We didn't want to design our production header and front end equipment (HTEXs and separator) with a pressure rating suitable to cope with the shut-in pressure of the wells. So we have a spec break and overpressure protection (pressure trips and PSV) for equipment and piping with the lower pressure rating. Sometimes I agree it is more economical and simplifies design if the production header is designed for well shut-in pressure, but it depends on the process configuration and pressures involved.

thanks i'll post this in the relief forum too.



Hi again Shan,

Thanks for the response i especially like the beer example its something i can relate too. I actually disagree a little bit with what you are saying; my experience allthough fairly limited is to always consider liquid relief when sizing the FKOD. When sizing a drum you have to ensure that there is sufficient gas space above a maximum allowable liquid level to ensure you can slow the gas down and allow disengagment all the liquid droplets of a certain size (normally 400- 450 micron) and above. This should stop liquid fire raining down on all below!

My intepretion of both API RP 521 and NORSOK Std. P-100 is that you have to design the FKOD liquid capacity to handle full flow from one (or more) flowlines for a certain period of time. Full flow is the liquid and gas. If you block the production header and the pressure relief valve lifts you will have 2-phase flow that was going to your production separator going to flare system for a period of time. Why would the liquid not flow? I like the beer example but its not quite the same deal when you're considering piping systems with high pressure upstream and low pressure downstream.

I have designed flare systems in the in the past using FLARENET and one the first objectives is to sit and decicde which relief scenarios can occur co-incidently. A full flow relief from the production headers is very unlikely (if even possible) to occur simulatenously with any other reliefs and therefore the builtup back pressure on other PSVs is not of concern. The full flow PSV discharge piping is sutiably sized to ensure that a full flow relief does not build up backpressure on the valve that exceeds 40% of the set presssure (balanced bellow valve) or 10% for a conventional valves.

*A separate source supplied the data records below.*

/-- [folklore] **THE TWO EE LATTICE WORDS AS AN EXPLICIT ENTRYWISE PAIR FORM** (every `j`, in-block root, all units, any amplitude `cE`, any `cΛ`, ALL `κ κ′ κ₁ κ₂`):
`EE_direct(κ,κ′;κ₁,κ₂) + EE_swap(κ,κ′;κ₁,κ₂) = R(κκ₁;κ′κ₂) + R(κ′κ₁;κκ₂)` with the pair entry `R(μα;νβ) = if μ = α ∨ ν = β then 0 else |box|·c₀σ_{j+1}²·(K_E(−½))(K_E·½)·s_f²·wVH_{j+1}⁻¹·P(μα;νβ)`
WRITTEN OUT (the crossed scalar road-P2's `hSrcX` must cancel is read off here: `R(ba;ab) = −R(ab;ab)`); §2 twice and `exchangeWord_eq_pairEntry` twice. -/
theorem eeWords_eq_pairForm (cΛt sf sm cE cΛ : ℝ) (j : ℕ) (κ κ' κ₁ κ₂ : Fin (d + 1)) :
    ∑ c' ∈ box (d + 1) Lc, ∑' u' : Site (d + 1), ∑' yw : Site (d + 1) × Site (d + 1), (if yw.1 κ₁ % (Lc : ℤ) = (Lc : ℤ) - 1 then (1 : ℝ) else 0) * (if yw.2 κ₂ % (Lc : ℤ) = (Lc : ℤ) - 1 then (1 : ℝ) else 0) *
            comp (comp (vertexOfK (unitK sf sm (coDressKBmAt (toSite (ctrOff (d + 1) Lc)) Lc (KInvStep (d := d) Lc (j + 1)))) Lc
                (unitS sf sm (fun κ t => cE • e3OfK Lc (coDressKBmAt (toSite (ctrOff (d + 1) Lc)) Lc (KInvStep (d := d) Lc j))
                  (fun κ u => comp (comp (trK (psiKS (ctrOff (d + 1) Lc) Lc)) (slotPsiS (ctrOff (d + 1) Lc) Lc (ScombOf (symTablesAn1S2 d Lc cΛt) ((Lc : ℝ) ^ (d + 1)) (-((Lc : ℝ) ^ (d + 1) * (1 / 2) * (Lc : ℝ) ^ (d + 1))) cΛ j) κ u)) (psiKS (ctrOff (d + 1) Lc) Lc)) κ t)) κ (toSite c'))
              (unitK sf sm (coDressKBmAt (toSite (ctrOff (d + 1) Lc)) Lc (KInvStep (d := d) Lc (j + 1)))))
              (vertexOfK (unitK sf sm (coDressKBmAt (toSite (ctrOff (d + 1) Lc)) Lc (KInvStep (d := d) Lc (j + 1)))) Lc
                (unitS sf sm (fun κ t => cE • e3OfK Lc (coDressKBmAt (toSite (ctrOff (d + 1) Lc)) Lc (KInvStep (d := d) Lc j))
                  (fun κ u => comp (comp (trK (psiKS (ctrOff (d + 1) Lc) Lc)) (slotPsiS (ctrOff (d + 1) Lc) Lc (ScombOf (symTablesAn1S2 d Lc cΛt) ((Lc : ℝ) ^ (d + 1)) (-((Lc : ℝ) ^ (d + 1) * (1 / 2) * (Lc : ℝ) ^ (d + 1))) cΛ j) κ u)) (psiKS (ctrOff (d + 1) Lc) Lc)) κ t)) κ' u') yw.1 yw.2 (Sum.inl κ₁) (Sum.inl κ₂) +
          ∑ c' ∈ box (d + 1) Lc, ∑' u' : Site (d + 1), ∑' yw : Site (d + 1) × Site (d + 1), (if yw.1 κ₁ % (Lc : ℤ) = (Lc : ℤ) - 1 then (1 : ℝ) else 0) * (if yw.2 κ₂ % (Lc : ℤ) = (Lc : ℤ) - 1 then (1 : ℝ) else 0) *
            comp (comp (vertexOfK (unitK sf sm (coDressKBmAt (toSite (ctrOff (d + 1) Lc)) Lc (KInvStep (d := d) Lc (j + 1)))) Lc
                (unitS sf sm (fun κ t => cE • e3OfK Lc (coDressKBmAt (toSite (ctrOff (d + 1) Lc)) Lc (KInvStep (d := d) Lc j))
                  (fun κ u => comp (comp (trK (psiKS (ctrOff (d + 1) Lc) Lc)) (slotPsiS (ctrOff (d + 1) Lc) Lc (ScombOf (symTablesAn1S2 d Lc cΛt) ((Lc : ℝ) ^ (d + 1)) (-((Lc : ℝ) ^ (d + 1) * (1 / 2) * (Lc : ℝ) ^ (d + 1))) cΛ j) κ u)) (psiKS (ctrOff (d + 1) Lc) Lc)) κ t)) κ' u')
              (unitK sf sm (coDressKBmAt (toSite (ctrOff (d + 1) Lc)) Lc (KInvStep (d := d) Lc (j + 1)))))
              (vertexOfK (unitK sf sm (coDressKBmAt (toSite (ctrOff (d + 1) Lc)) Lc (KInvStep (d := d) Lc (j + 1)))) Lc
                (unitS sf sm (fun κ t => cE • e3OfK Lc (coDressKBmAt (toSite (ctrOff (d + 1) Lc)) Lc (KInvStep (d := d) Lc j))
                  (fun κ u => comp (comp (trK (psiKS (ctrOff (d + 1) Lc) Lc)) (slotPsiS (ctrOff (d + 1) Lc) Lc (ScombOf (symTablesAn1S2 d Lc cΛt) ((Lc : ℝ) ^ (d + 1)) (-((Lc : ℝ) ^ (d + 1) * (1 / 2) * (Lc : ℝ) ^ (d + 1))) cΛ j) κ u)) (psiKS (ctrOff (d + 1) Lc) Lc)) κ t)) κ (toSite c')) yw.1 yw.2 (Sum.inl κ₁) (Sum.inl κ₂) =
      (if κ = κ₁ ∨ κ' = κ₂ then 0 else
        ((box (d + 1) Lc).card : ℝ) * (((Lc : ℝ) * (sm * sf)) * ((((Lc ^ (j + 1 + 1) : ℕ) : ℝ)) ^ (d + 1 + 1))⁻¹) ^ 2 *
          ((((sf * sm)⁻¹ * (sf⁻¹ * sf⁻¹) * cE) * (-(1 / 2 : ℝ))) * (((sf * sm)⁻¹ * (sf⁻¹ * sf⁻¹) * cE) * (1 / 2 : ℝ)) *
            ((sf * sf) * ((wVH d Lc (j + 1))⁻¹ *
              ∑ x ∈ box (d + 1) Lc, ∑ b : Fin (d + 1),
                ((if b = κ then ((Lc : ℝ)⁻¹ * (Lc : ℝ)⁻¹) * ((((toSite x κ₁ % (Lc : ℤ) : ℤ) : ℝ) - ((Lc : ℝ) - 1) / 2)) else 0)
                  + (if b = κ₁ then (-(Lc : ℝ)⁻¹ * ((((toSite x κ % (Lc : ℤ) : ℤ) : ℝ) - ((Lc : ℝ) - 1) / 2))) * (if toSite x κ₁ % (Lc : ℤ) = (Lc : ℤ) - 1 then (1 : ℝ) else 0) else 0)) *
                ∑' s : Site (d + 1), ∑ b' : Fin (d + 1), E2 d Lc (j + 1) (toSite x) s (Sum.inl b) (Sum.inl b') *
                  ((if b' = κ' then ((Lc : ℝ)⁻¹ * (Lc : ℝ)⁻¹) * ((((s κ₂ % (Lc : ℤ) : ℤ) : ℝ) - ((Lc : ℝ) - 1) / 2)) else 0)
                    + (if b' = κ₂ then (-(Lc : ℝ)⁻¹ * ((((s κ' % (Lc : ℤ) : ℤ) : ℝ) - ((Lc : ℝ) - 1) / 2))) * (if s κ₂ % (Lc : ℤ) = (Lc : ℤ) - 1 then (1 : ℝ) else 0) else 0)))))) +
      (if κ' = κ₁ ∨ κ = κ₂ then 0 else
        ((box (d + 1) Lc).card : ℝ) * (((Lc : ℝ) * (sm * sf)) * ((((Lc ^ (j + 1 + 1) : ℕ) : ℝ)) ^ (d + 1 + 1))⁻¹) ^ 2 *
          ((((sf * sm)⁻¹ * (sf⁻¹ * sf⁻¹) * cE) * (-(1 / 2 : ℝ))) * (((sf * sm)⁻¹ * (sf⁻¹ * sf⁻¹) * cE) * (1 / 2 : ℝ)) *
            ((sf * sf) * ((wVH d Lc (j + 1))⁻¹ *
              ∑ x ∈ box (d + 1) Lc, ∑ b : Fin (d + 1),
                ((if b = κ' then ((Lc : ℝ)⁻¹ * (Lc : ℝ)⁻¹) * ((((toSite x κ₁ % (Lc : ℤ) : ℤ) : ℝ) - ((Lc : ℝ) - 1) / 2)) else 0)
                  + (if b = κ₁ then (-(Lc : ℝ)⁻¹ * ((((toSite x κ' % (Lc : ℤ) : ℤ) : ℝ) - ((Lc : ℝ) - 1) / 2))) * (if toSite x κ₁ % (Lc : ℤ) = (Lc : ℤ) - 1 then (1 : ℝ) else 0) else 0)) *
                ∑' s : Site (d + 1), ∑ b' : Fin (d + 1), E2 d Lc (j + 1) (toSite x) s (Sum.inl b) (Sum.inl b') *
                  ((if b' = κ then ((Lc : ℝ)⁻¹ * (Lc : ℝ)⁻¹) * ((((s κ₂ % (Lc : ℤ) : ℤ) : ℝ) - ((Lc : ℝ) - 1) / 2)) else 0)
                    + (if b' = κ₂ then (-(Lc : ℝ)⁻¹ * ((((s κ % (Lc : ℤ) : ℤ) : ℝ) - ((Lc : ℝ) - 1) / 2))) * (if s κ₂ % (Lc : ℤ) = (Lc : ℤ) - 1 then (1 : ℝ) else 0) else 0)))))) := by
  rw [eeDirect_eq_exchangeWord cΛt sf sm cE cΛ j κ κ' κ₁ κ₂, eeSwap_eq_exchangeWord cΛt sf sm cE cΛ j κ κ' κ₁ κ₂,
    exchangeWord_eq_pairEntry cΛt sf sm cE cΛ j κ κ' κ₁ κ₂, exchangeWord_eq_pairEntry cΛt sf sm cE cΛ j κ' κ κ₁ κ₂]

So my question is when deciding what the FKOD liquid capacity must be and when considering the PSV sizing should I worry about the peak transient flowrate that occurs when a liquid slug arrives in the production header? The more I think about it the more I think this is unnecessary and over conservative, for the full flow PSV on the production header the sizing should be based on the plant process capacity for the full flow relef scenario not peak transient flowrates caused by liquid slugging.

Thanks Shan

When you size a separation vessel (separator, scrubber or flare knock-out drum), you have to consider vapor capacity and liquid capacity. Usually, vapor capacity and liquid capacity result different vessel diameter and length. In most cases, liquid capacity is the governing factor for the oil separator and vapor capacity for the scrubbers and the flare knock-out drums.

A slug catcher is supposed to handle liquid slugs. However, usually there is no slug catcher on the offshore platform because of limitation of space.

I consider the scenario of slug arriving and outlet block simultaneously as double jeopardy.